A legal entity must, at the time of its appointment, designate an individual who will be its permanent representative on the board of directors. The term of office of a permanent representative is the same as that of the director he represents. When a legal entity dismisses its permanent representative, it must at the same time provide for his replacement. The same applies in case of death or resignation of the permanent representative.
Each director must own at least one share during his term of office.
If, at the time of his appointment, a director does not own the required number of shares or if, during his term of office, he ceases to be the owner thereof, he shall have a period of three months to purchase such number of shares, in default of which he shall be automatically deemed to have resigned.
The directors are appointed for a term of three years. A year corresponds to the period of time between two successive annual ordinary general meetings of shareholders. The duties of a director shall terminate at the close of the ordinary general meeting of shareholders which acts on the accounts of the preceding fiscal year and is held in the year during which the term of office of said director comes to an end. However the term of office of the Director representing employee shareholders shall end forthwith, and he must be considered to have resigned automatically upon ceasing to be an employee of the Company or of a company affiliated to it as per article L.225-180 of the French Code of Commerce, or a shareholder.
The directors may always be re-elected; they may be removed at any time by decision of the general meeting of the shareholders.
In case of death or resignation of one or several directors, the board of directors may make provisional appointments between two meetings of shareholders.

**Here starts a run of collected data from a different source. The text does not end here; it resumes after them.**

import Literature.NumberTheory.Automorphic.RestrictedProductBoxes
import Literature.NumberTheory.Automorphic.RestrictedTensorProductAdmissibleProofs
import Literature.NumberTheory.Automorphic.HeckeGelfandTrick
import HarnessLib

/-!
# One slot of a restricted tensor product: local Hecke eigen-scalars are global ones

Topic `NumberTheory/Automorphic`; namespace `Literature.NumberTheory.Automorphic`.  Flath's restricted tensor product
`π ≅ ⊗'_i (ρ i, x₀ i)` of representations of a restricted product `Πʳ i, [G i, K i]` ([Flath 1979, §2 Example 2]; Bump §3.4),
in the tree's predicate form ★ `IsRestrictedTensorProductRep ρ π hx₀ j S₀`.  We prove the «one index» statement every
unramified Hecke-eigenvalue computation uses (Cartier §IV (4.4); Bump Thm. 3.4.4 ff.):

* `IsRestrictedTensorProductRep.mem_span_slotFixed` — a vector of `W` fixed by the slot-`i₀` compact subgroup
  `ι_{i₀}(K i₀)` is a `k`-linear combination of values `j (extend S m)` whose `i₀`-component `m i₀` is `K i₀`-fixed
  (★ `RestrictedTensorProductAux.mem_span_of_forall_fixed`, the tensor-invariants lemma, at one slot);
* `IsRestrictedTensorProductRep.heckeOperator_comp_mulSingleHom_restrictMultilinear` — on such a value the global double
  coset operator `[K_{i₀} t K_{i₀}]` of `π ∘ ι_{i₀}` acts through the LOCAL operator on the slot:
  `T (j (extend S m)) = j (extend S (update m i₀ (heckeOperator (ρ i₀) (K i₀) t (m i₀))))`;
* **`IsRestrictedTensorProductRep.heckeOperator_comp_mulSingleHom_apply_eq_smul`** — hence if the local Hecke operator
  `heckeOperator (ρ i₀) (K i₀) t` acts by the scalar `λ` on `(ρ i₀)^{K i₀}`, the global operator
  `heckeOperator (π ∘ mulSingleHom K i₀) (K i₀) t` acts by `λ` on every `ι_{i₀}(K i₀)`-fixed vector of `W`.

This is the abstract form of the tree's GL_n statement `Flath1979_heckeOperatorAt_ofLocal_eq_smul` (`UnramifiedHeckeScalars`),
for an arbitrary restricted product; it is the slot step S4c-1′ of the cell `hodgecm-mathlib`'s d6 line (A-p05 (g11) census
`CENSUS-D6-S4c-G-moduloS4b3` §S4c-1′).  No named fact, no `sorry`.

## References
* D. Flath, *Decomposition of representations into tensor products*, Corvallis 1979, part 1, 179–183, §2 Example 2 [Flath1979].
* P. Cartier, *Representations of p-adic groups: a survey*, Corvallis 1979, part 1, §IV [CartierCorvallis1979].
* D. Bump, *Automorphic Forms and Representations* (1997), §3.4, Thm. 3.4.4 [Bump1997].
-/

open scoped RestrictedProduct
open MulAction Filter

namespace Literature.NumberTheory.Automorphic

universe u uk uG v w

variable {ι : Type u} {k : Type uk} [Field k] {G : ι → Type uG} [∀ i, Group (G i)]
  {K : ∀ i, Subgroup (G i)} {V : ι → Type v} [∀ i, AddCommGroup (V i)] [∀ i, Module k (V i)]
  {ρ : ∀ i, Representation k (G i) (V i)} {x₀ : ∀ i, V i} [DecidableEq ι]
  {W : Type w} [AddCommGroup W] [Module k W] {π : Representation k (Πʳ i, [G i, K i]) W}
  {hx₀ : ∀ᶠ i in cofinite, x₀ i ∈ (ρ i).fixedPoints (K i)}
  {j : RestrictedFamily V x₀ → W} {S₀ : Finset ι}

namespace IsRestrictedTensorProductRep

/-- **Slot-`i₀` invariants.**  If `x ∈ W` is fixed by `π (ι_{i₀} g)` for all `g ∈ K i₀`, then for every finite `S ⊇ S₀`
with `x` in the range of `⨂_{i ∈ S} V i → W`, `x` is a linear combination of values `j (extend S m)` with
`m i ∈ (ρ i₀)^{K i₀}` at the slot `i = i₀` (no condition at the other slots).  One slot of the tensor-invariants lemma
★ `mem_span_of_forall_fixed`. [cite: Flath1979, §2 Example 2] -/
theorem mem_span_slotFixed (h : IsRestrictedTensorProductRep ρ π hx₀ j S₀) (i₀ : ι) {x : W}
    (hx : x ∈ Representation.fixedPoints (π.comp (mulSingleHom K i₀)) (K i₀)) {S : Finset ι} (hS₀S : S₀ ⊆ S)
    (hxS : x ∈ LinearMap.range (h.isRestrictedTensorProduct.isRestrictedMultilinear.liftFinset S)) :
    x ∈ Submodule.span k (Set.range fun m : (∀ i : S,
        ↥(if (i : ι) = i₀ then (ρ i).fixedPoints (K i) else (⊤ : Submodule k (V i)))) =>
      h.isRestrictedTensorProduct.isRestrictedMultilinear.restrictMultilinear S fun i => (m i : V i)) := by
  classical
  have hj := h.isRestrictedTensorProduct.isRestrictedMultilinear
  have hinj : Function.Injective (PiTensorProduct.lift (hj.restrictMultilinear S)) :=
    h.isRestrictedTensorProduct.injective_liftFinset hS₀S
  rw [Representation.mem_fixedPoints] at hx
  refine RestrictedTensorProductAux.mem_span_of_forall_fixed (hj.restrictMultilinear S) hinj
    (fun i : S => {e | (i : ι) = i₀ ∧ ∃ g ∈ K (i : ι), e = ρ i g}) _ (fun i y hy => ?_) x hxS ?_
  · by_cases hi : (i : ι) = i₀
    · rw [if_pos hi, Representation.mem_fixedPoints]
      intro g hg
      exact hy _ ⟨hi, g, hg, rfl⟩
    · rw [if_neg hi]
      exact Submodule.mem_top
  · rintro i e ⟨hi, g, hg, rfl⟩
    refine ⟨π (RestrictedProduct.mulSingle K (i : ι) g), fun m => h.apply_mulSingle_restrictMultilinear S i g m, ?_⟩
    obtain ⟨i, hiS⟩ := i
    subst hi
    exact hx g hg

/-- A value `j (extend S m)` with `K i₀`-fixed slot `m i₀` is fixed by `π (ι_{i₀} (K i₀))`. [cite: Flath1979, §2 Example 2] -/
theorem restrictMultilinear_mem_fixedPoints_comp_mulSingleHom (h : IsRestrictedTensorProductRep ρ π hx₀ j S₀)
    (S : Finset ι) (i : S) (m : ∀ i : S, V i) (hm : m i ∈ (ρ i).fixedPoints (K i)) :
    h.isRestrictedTensorProduct.isRestrictedMultilinear.restrictMultilinear S m ∈
      Representation.fixedPoints (π.comp (mulSingleHom K (i : ι))) (K i) := by
  rw [Representation.mem_fixedPoints]
  intro g hg
  rw [Representation.mem_fixedPoints] at hm
  rw [MonoidHom.coe_comp, Function.comp_apply, mulSingleHom_apply, h.apply_mulSingle_restrictMultilinear S i g m,
    hm g hg, Function.update_eq_self]

/-- **The global double coset operator acts through the slot.**  For `t ∈ G i₀` with `K_{i₀} t K_{i₀} / K_{i₀}` finite and a
value `j (extend S m)` with `K i₀`-fixed slot `m i₀`:
`[K_{i₀} t K_{i₀}]_{π ∘ ι_{i₀}} (j (extend S m)) = j (extend S (update m i₀ ([K_{i₀} t K_{i₀}]_{ρ i₀} (m i₀))))`
(the same coset representatives on both sides; multilinearity in the slot). [cite: Flath1979, §2 Example 2]
[cite: CartierCorvallis1979, §IV.1] -/
theorem heckeOperator_comp_mulSingleHom_restrictMultilinear (h : IsRestrictedTensorProductRep ρ π hx₀ j S₀)
    (S : Finset ι) (i : S) (t : G i) (hfin : (orbit (K (i : ι)) (t : G i ⧸ K (i : ι))).Finite)
    (m : ∀ i : S, V i) (hm : m i ∈ (ρ i).fixedPoints (K i)) :
    heckeOperator (π.comp (mulSingleHom K (i : ι))) (K i) t
        (h.isRestrictedTensorProduct.isRestrictedMultilinear.restrictMultilinear S m) =
      h.isRestrictedTensorProduct.isRestrictedMultilinear.restrictMultilinear S
        (Function.update m i (heckeOperator (ρ i) (K i) t (m i))) := by
  classical
  rw [heckeOperator_apply_eq_sum_out _ _ t hfin (h.restrictMultilinear_mem_fixedPoints_comp_mulSingleHom S i m hm),
    heckeOperator_apply_eq_sum_out _ _ t hfin hm, MultilinearMap.map_update_sum]
  refine Finset.sum_congr rfl fun α _ => ?_
  rw [MonoidHom.coe_comp, Function.comp_apply, mulSingleHom_apply, h.apply_mulSingle_restrictMultilinear S i _ m]

/-- **One index of a restricted tensor product: a local Hecke eigen-scalar is a global one.**  Let `π ≅ ⊗'_i (ρ i, x₀ i)`
(`IsRestrictedTensorProductRep ρ π hx₀ j S₀`), `i₀ : ι`, `t ∈ G i₀` with `K_{i₀} t K_{i₀} / K_{i₀}` finite, and suppose the local
double coset operator `heckeOperator (ρ i₀) (K i₀) t` acts on `(ρ i₀)^{K i₀}` by the scalar `λ`.  Then
`heckeOperator (π ∘ mulSingleHom K i₀) (K i₀) t` acts by `λ` on every vector of `W` fixed by `π (ι_{i₀} (K i₀))`
(Cartier §IV (4.4): the unramified Hecke algebra at `i₀` acts on `π^{K}` through `(ρ i₀)^{K i₀}`; Bump Thm. 3.4.4 ff.).
[cite: Flath1979, §2 Example 2] [cite: CartierCorvallis1979, §IV.1] [cite: Bump1997, Thm. 3.4.4] -/
theorem heckeOperator_comp_mulSingleHom_apply_eq_smul (h : IsRestrictedTensorProductRep ρ π hx₀ j S₀) (i₀ : ι)
    (t : G i₀) (c : k) (hloc : ∀ y ∈ (ρ i₀).fixedPoints (K i₀), heckeOperator (ρ i₀) (K i₀) t y = c • y)
    (hfin : (orbit (K i₀) (t : G i₀ ⧸ K i₀)).Finite) {x : W}
    (hx : x ∈ Representation.fixedPoints (π.comp (mulSingleHom K i₀)) (K i₀)) :
    heckeOperator (π.comp (mulSingleHom K i₀)) (K i₀) t x = c • x := by
  classical
  have hj := h.isRestrictedTensorProduct.isRestrictedMultilinear
  -- `x` comes from a finite level `S ⊇ S₀ ∪ {i₀}`
  obtain ⟨S, hS, hxS⟩ := h.isRestrictedTensorProduct.exists_mem_range_liftFinset (S₀ ∪ {i₀}) x
  have hS₀S : S₀ ⊆ S := fun l hl => hS (Finset.mem_union_left _ hl)
  have hi₀S : i₀ ∈ S := hS (Finset.mem_union_right _ (Finset.mem_singleton_self i₀))
  have hspan := h.mem_span_slotFixed i₀ hx hS₀S hxS
  -- the operator `T - c` kills every spanning vector
  suffices hle : Submodule.span k (Set.range fun m : (∀ i : S,
        ↥(if (i : ι) = i₀ then (ρ i).fixedPoints (K i) else (⊤ : Submodule k (V i)))) =>
      hj.restrictMultilinear S fun i => (m i : V i)) ≤
      LinearMap.ker (heckeOperator (π.comp (mulSingleHom K i₀)) (K i₀) t - c • LinearMap.id) by
    have := hle hspan
    rwa [LinearMap.mem_ker, LinearMap.sub_apply, LinearMap.smul_apply, LinearMap.id_apply, sub_eq_zero] at this
  refine Submodule.span_le.2 ?_
  rintro _ ⟨m, rfl⟩
  rw [SetLike.mem_coe, LinearMap.mem_ker, LinearMap.sub_apply, LinearMap.smul_apply, LinearMap.id_apply, sub_eq_zero]
  have hm : ((m ⟨i₀, hi₀S⟩ : V i₀)) ∈ (ρ i₀).fixedPoints (K i₀) := by
    simpa using (m ⟨i₀, hi₀S⟩).2
  rw [h.heckeOperator_comp_mulSingleHom_restrictMultilinear S ⟨i₀, hi₀S⟩ t hfin (fun i => (m i : V i)) hm,
    hloc _ hm, (hj.restrictMultilinear S).map_update_smul, Function.update_eq_self]

end IsRestrictedTensorProductRep

end Literature.NumberTheory.Automorphic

The appointment(s) so made have to be ratified by the next general meeting of shareholders.
Should the meeting of the shareholders not ratify these provisional appointments, this shall not affect the validity of the prior resolutions and acts of the board of directors.
When the number of directors falls below the minimum required by law, the remaining director(s) must immediately convene the ordinary general meeting of the shareholders, in order to complete the membership of the board of directors.
The director appointed in replacement of another director whose term of office has not come to its end shall remain in office only for the remaining term of office of his predecessor.
A salaried employee of the company may be appointed as a director. His employment contract shall correspond to a position actually held. In such case, he shall not lose the benefit of his employment contract.
The number of directors bound to the company by an employment contract may not exceed one third of the directors in office.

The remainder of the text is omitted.